WILL ROGERS MAY NEVER HAVE MET A MAN HE DIDN’T like, but Harry Dubin evidently never met one he didn’t like to be. Fifty years ago, his protean inclinations inspired an extraordinary series of color photographs that have only recently surfaced.

The project came about because Dubin, like his subjects, knew about hard work. In the midst of the Depression, he attended New York University’s law school at night while toiling in a grocery store during the day. But graduating law clerks earned only five dollars a week; Dubin had a family to feed, and so his legal career ended before it started. Instead he managed a store in the Busy Bee grocery chain and eventually opened his own grocery on the Upper East Side. The Regent Food Shop was a kind of elegant fullservice market rarely seen today. Most orders came in by phone, and many were delivered to the service entrances of Rockefellers and Astors. William Paley sent his chauffeur to the Regent for his bulgur wheat.

But working six days a week left Dubin little time for his son, Ron. “Sunday became the day to do something together, and, to give a little focus for our time, I bought Ron a cheap little Kodak 35-millimeter camera. I just thought we would photograph the kids riding around the park or the animals at the zoo,” Dubin remembers.

 

Their plans changed abruptly on their first outing when they passed an Italian shoeshine man. At first Harry thought it would be nice to have Ron take a picture of him getting his shoes shined, but as he sat down on the wooden box, Dubin decided it would be more fun if he was the shoeshine man.

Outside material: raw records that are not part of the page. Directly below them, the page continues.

/-! ### The Shimura trichotomy at `4 ∣ N`, any model -/

/-- **Shimura trichotomy for the optimal pair at `4 ∣ N`, ANY globally minimal model.**  For the optimal
`X₁(N)`-datum `D₁` and the optimal `X₀(N)`-datum `D₀` of a class: `Λ₁(f) = Λ₀(f)`, or `Λ₁(f) = 2Λ₀(f)`, or `W₀.Ψ₂Sq` has a
rational root (a rational `2`-torsion point).  (Proof verbatim from `trichotomy_shimura_of_four_dvd_level`, p635211, with
`exists_Ψ₂Sq_root_of_index_two` in place of the cubic.) -/
theorem trichotomy_shimura_of_four_dvd_level_anyModel (D₁ : Gamma1ParametrizationData W₁ N)
    (D₀ : ModularParametrizationData W₀ N) (hiso : IsIsogenous W₁ W₀) (h₁ : D₁.IsOptimal)
    (h₀ : ∀ z ∈ D₀.L.lattice, ∃ w ∈ periodLattice D₀.f, z = D₀.c * w) (h4 : 2 ^ 2 ∣ N) :
    periodLatticeGamma1 D₀.f = periodLattice D₀.f ∨
      (∀ z : ℂ, z ∈ periodLatticeGamma1 D₀.f ↔ ∃ w ∈ periodLattice D₀.f, z = 2 * w) ∨
      ∃ x : ℚ, W₀.Ψ₂Sq.eval x = 0 := by
  have hf : D₁.f = D₀.f := D₁.f_eq_of_isIsogenous D₀ hiso
  have hc₁ : (D₁.c : ℂ) ≠ 0 := by exact_mod_cast D₁.maninConstant_ne_zero
  have hc₀ : (D₀.c : ℂ) ≠ 0 := by exact_mod_cast D₀.maninConstant_ne_zero_holds
  have hc₄W₁ : (W₁.baseChange ℂ).c₄ = (W₁.c₄ : ℂ) := by simp [WeierstrassCurve.baseChange, WeierstrassCurve.map_c₄]
  have hc₆W₁ : (W₁.baseChange ℂ).c₆ = (W₁.c₆ : ℂ) := by simp [WeierstrassCurve.baseChange, WeierstrassCurve.map_c₆]
  have hg₂₁ : ∃ r : ℚ, (r : ℂ) = D₁.L.g₂ := ⟨W₁.c₄ / 12, by rw [D₁.isNeronLattice.1, hc₄W₁]; push_cast; ring⟩
  have hg₃₁ : ∃ r : ℚ, (r : ℂ) = D₁.L.g₃ := ⟨W₁.c₆ / 216, by rw [D₁.isNeronLattice.2, hc₆W₁]; push_cast; ring⟩
  -- Ling–Oesterlé at `2`
  have h2Λ : ∀ w ∈ periodLattice D₀.f, (2 : ℂ) * w ∈ periodLatticeGamma1 D₀.f := fun w hw ↦ by
    have h := pMulLatticeLeGamma1OfTracelessPrime_holds N D₀.f D₀.isNewformOf.1 2 Nat.prime_two
      ((dvd_pow_self 2 two_ne_zero).trans h4) (D₀.isNewformOf.1.cuspCoeff_eq_zero_of_sq_dvd Nat.prime_two h4) w hw
    exact_mod_cast h
  -- the index-1 and index-4 outputs, from lattice data
  have out1 : (∀ w ∈ periodLattice D₀.f, w ∈ periodLatticeGamma1 D₀.f) →
      periodLatticeGamma1 D₀.f = periodLattice D₀.f :=
    fun h ↦ le_antisymm (periodLatticeGamma1_le_periodLattice D₀.f) h
  have out4 : (∀ z ∈ periodLatticeGamma1 D₀.f, ∃ w ∈ periodLattice D₀.f, z = 2 * w) →
      ∀ z : ℂ, z ∈ periodLatticeGamma1 D₀.f ↔ ∃ w ∈ periodLattice D₀.f, z = 2 * w :=
    fun h z ↦ ⟨h z, by rintro ⟨w, hw, rfl⟩; exact h2Λ w hw⟩
  -- the ledger: `c₀ = ε c₁` or `c₀ = ε · 2c₁`
  rcases natAbs_maninConstant₀_eq_or_eq_two_mul_of_four_dvd_level D₁ D₀ hiso h₁ h₀ h4 with habs | habs
  · -- undoubled: `Λ_{E₁} ⊆ Λ_{E₀} ⊆ ½Λ_{E₁}`; trichotomy on `(Λ_{E₀}, ½Λ_{E₁})`
    obtain ⟨ε, hε, hcc⟩ : ∃ ε : ℂ, (ε = 1 ∨ ε = -1) ∧ (D₀.c : ℂ) = ε * D₁.c := by
      rcases Int.natAbs_eq_natAbs_iff.mp habs with h' | h'
      · exact ⟨1, Or.inl rfl, by rw [one_mul]; exact_mod_cast h'⟩
      · exact ⟨-1, Or.inr rfl, by rw [neg_one_mul]; exact_mod_cast h'⟩
    have hε2 : ε * ε = 1 := by rcases hε with rfl | rfl <;> norm_num
    have hεmem : ∀ (S : AddSubgroup ℂ) (w : ℂ), w ∈ S → ε * w ∈ S := by
      intro S w hw; rcases hε with rfl | rfl
      · rwa [one_mul]
      · rw [neg_one_mul]; exact neg_mem hw
    set H : PeriodPair := D₁.L.mulLeft ((2 : ℂ)⁻¹) (inv_ne_zero two_ne_zero) with hH
    have hHmem : ∀ z, z ∈ H.lattice ↔ 2 * z ∈ D₁.L.lattice := fun z ↦ by
      rw [hH, PeriodPair.mem_mulLeft_lattice, inv_inv]
    have hle : D₀.L.lattice ≤ H.lattice := by
      intro z hz
      obtain ⟨w, hw, rfl⟩ := h₀ z hz
      rw [hHmem]
      have e : 2 * ((D₀.c : ℂ) * w) = (D₁.c : ℂ) * (ε * (2 * w)) := by rw [hcc]; ring
      rw [e]
      exact D₁.smul_periodLatticeGamma1_le _ (hεmem _ _ (by rw [hf]; exact h2Λ w hw))
    have htwo : ∀ w ∈ H.lattice, 2 * w ∈ D₀.L.lattice := by
      intro w hw
      rw [hHmem] at hw
      obtain ⟨w₁, hw₁, hw₁'⟩ := h₁ _ hw
      have hw₀ : ε * w₁ ∈ periodLattice D₀.f := hεmem _ _ (hf ▸ periodLatticeGamma1_le_periodLattice D₁.f hw₁)
      have e : 2 * w = (D₀.c : ℂ) * (ε * w₁) := by
        rw [hw₁', hcc]; linear_combination -((D₁.c : ℂ) * w₁) * hε2
      rw [e]; exact D₀.smul_periodLattice_le _ hw₀
    rcases halfLattice_trichotomy D₀.L H hle htwo with hcase | hcase | hcase
    · -- `½Λ_{E₁} ⊆ Λ_{E₀}`: `Λ₁ ⊆ 2Λ₀`, index 4
      right; left
      refine out4 fun z hz ↦ ?_
      have hzH : (D₁.c : ℂ) * z * 2⁻¹ ∈ H.lattice := by
        rw [hHmem, show 2 * ((D₁.c : ℂ) * z * 2⁻¹) = (D₁.c : ℂ) * z by ring]
        exact D₁.smul_periodLatticeGamma1_le z (hf ▸ hz)
      obtain ⟨w, hw, hw'⟩ := h₀ _ (hcase _ hzH)
      refine ⟨ε * w, hεmem _ _ hw, ?_⟩
      have h : (D₁.c : ℂ) * z = (D₁.c : ℂ) * (2 * (ε * w)) := by
        rw [show (D₁.c : ℂ) * z = 2 * ((D₁.c : ℂ) * z * 2⁻¹) by ring, hw', hcc]; ring
      exact mul_left_cancel₀ hc₁ h
    · -- `½Λ_{E₀} ⊆ ½Λ_{E₁}`: `Λ₀ ⊆ Λ₁`
      left
      refine out1 fun w hw ↦ ?_
      have h2h : 2 * ((D₀.c : ℂ) * w * 2⁻¹) ∈ D₀.L.lattice := by
        rw [show 2 * ((D₀.c : ℂ) * w * 2⁻¹) = (D₀.c : ℂ) * w by ring]; exact D₀.smul_periodLattice_le w hw
      have hH' := hcase _ h2h
      rw [hHmem, show 2 * ((D₀.c : ℂ) * w * 2⁻¹) = (D₀.c : ℂ) * w by ring] at hH'
      obtain ⟨w₁, hw₁, hw₁'⟩ := h₁ _ hH'
      have hw' : w = ε * w₁ := by
        have h : (D₁.c : ℂ) * w = (D₁.c : ℂ) * (ε * w₁) := by
          rw [hcc] at hw₁'
          linear_combination ε * hw₁' - ((D₁.c : ℂ) * w) * hε2
        exact mul_left_cancel₀ hc₁ h
      rw [hw', ← hf]; exact hεmem _ _ hw₁
    · -- index 2: rational half-period of `Λ_{E₀}`
      right; right
      obtain ⟨z₀, hz₀', hz₀, hidx⟩ := hcase
      refine exists_Ψ₂Sq_root_of_index_two D₀.isNeronLattice H ?_ ?_ hle hz₀' hz₀ (htwo z₀ hz₀') hidx
      · obtain ⟨r, hr⟩ := hg₂₁
        exact ⟨2 ^ 4 * r, by rw [hH, PeriodPair.g₂_mulLeft, ← hr]; push_cast; ring⟩
      · obtain ⟨r, hr⟩ := hg₃₁
        exact ⟨2 ^ 6 * r, by rw [hH, PeriodPair.g₃_mulLeft, ← hr]; push_cast; ring⟩
  · -- doubled: `Λ_{E₀} ⊆ Λ_{E₁} ⊆ ½Λ_{E₀}`; trichotomy on `(Λ_{E₀}, Λ_{E₁})`
    obtain ⟨ε, hε, hcc⟩ : ∃ ε : ℂ, (ε = 1 ∨ ε = -1) ∧ (D₀.c : ℂ) = ε * (2 * D₁.c) := by
      have h : D₀.maninConstant.natAbs = (2 * D₁.maninConstant).natAbs := by rw [habs, Int.natAbs_mul]; rfl
      rcases Int.natAbs_eq_natAbs_iff.mp h with h' | h'
      · exact ⟨1, Or.inl rfl, by rw [one_mul]; exact_mod_cast h'⟩
      · exact ⟨-1, Or.inr rfl, by rw [neg_one_mul]; exact_mod_cast h'⟩
    have hε2 : ε * ε = 1 := by rcases hε with rfl | rfl <;> norm_num
    have hεmem : ∀ (S : AddSubgroup ℂ) (w : ℂ), w ∈ S → ε * w ∈ S := by
      intro S w hw; rcases hε with rfl | rfl
      · rwa [one_mul]
      · rw [neg_one_mul]; exact neg_mem hw
    have hle : D₀.L.lattice ≤ D₁.L.lattice := by
      intro z hz
      obtain ⟨w, hw, rfl⟩ := h₀ z hz
      have e : (D₀.c : ℂ) * w = (D₁.c : ℂ) * (ε * (2 * w)) := by rw [hcc]; ring
      rw [e]
      exact D₁.smul_periodLatticeGamma1_le _ (hεmem _ _ (by rw [hf]; exact h2Λ w hw))
    have htwo : ∀ w ∈ D₁.L.lattice, 2 * w ∈ D₀.L.lattice := by
      intro w hw
      obtain ⟨w₁, hw₁, rfl⟩ := h₁ w hw
      have hw₀ : ε * w₁ ∈ periodLattice D₀.f := hεmem _ _ (hf ▸ periodLatticeGamma1_le_periodLattice D₁.f hw₁)
      have e : 2 * ((D₁.c : ℂ) * w₁) = (D₀.c : ℂ) * (ε * w₁) := by
        rw [hcc]; linear_combination -(2 * (D₁.c : ℂ) * w₁) * hε2
      rw [e]; exact D₀.smul_periodLattice_le _ hw₀
    rcases halfLattice_trichotomy D₀.L D₁.L hle htwo with hcase | hcase | hcase
    · -- `Λ_{E₁} = Λ_{E₀}`: index 4
      right; left
      refine out4 fun z hz ↦ ?_
      have hz' : (D₁.c : ℂ) * z ∈ D₀.L.lattice := hcase _ (D₁.smul_periodLatticeGamma1_le z (hf ▸ hz))
      obtain ⟨w, hw, hw'⟩ := h₀ _ hz'
      refine ⟨ε * w, hεmem _ _ hw, ?_⟩
      have h : (D₁.c : ℂ) * z = (D₁.c : ℂ) * (2 * (ε * w)) := by rw [hw', hcc]; ring
      exact mul_left_cancel₀ hc₁ h
    · -- `Λ_{E₁} ⊇ ½Λ_{E₀}`: `Λ₁ = Λ₀`
      left
      refine out1 fun w hw ↦ ?_
      have h2h : 2 * (ε * ((D₁.c : ℂ) * w)) ∈ D₀.L.lattice := by
        have e : 2 * (ε * ((D₁.c : ℂ) * w)) = (D₀.c : ℂ) * w := by rw [hcc]; ring
        rw [e]; exact D₀.smul_periodLattice_le w hw
      obtain ⟨w₁, hw₁, hw₁'⟩ := h₁ _ (hcase _ h2h)
      have hw' : w = ε * w₁ := by
        have h : (D₁.c : ℂ) * w = (D₁.c : ℂ) * (ε * w₁) := by
          linear_combination ε * hw₁' - ((D₁.c : ℂ) * w) * hε2
        exact mul_left_cancel₀ hc₁ h
      rw [hw', ← hf]; exact hεmem _ _ hw₁
    · -- index 2: rational half-period of `Λ_{E₀}`
      right; right
      obtain ⟨z₀, hz₀', hz₀, hidx⟩ := hcase
      exact exists_Ψ₂Sq_root_of_index_two D₀.isNeronLattice D₁.L hg₂₁ hg₃₁ hle hz₀' hz₀ (htwo z₀ hz₀') hidx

All it took was a dollar tip to persuade the gentleman to surrender his plaid jacket and De Nobili cigar, and in the postwar tradition of Brando, Dean, and Steiger, Dubin revealed himself to be a Method actor. “I wanted to really feel what he was doing, so I offered my services as a shoeshine boy. When I finally got a customer,” Dubin notes with pride, “I used two brushes, the way the professionals do it.”

 
 
 
 
 
 
 
 
 
 
 
 
 
 
 
 

A project was born, and soon a routine developed where Harry and Ron would discuss over the dinner table during the week the subject matter for the upcoming Sunday.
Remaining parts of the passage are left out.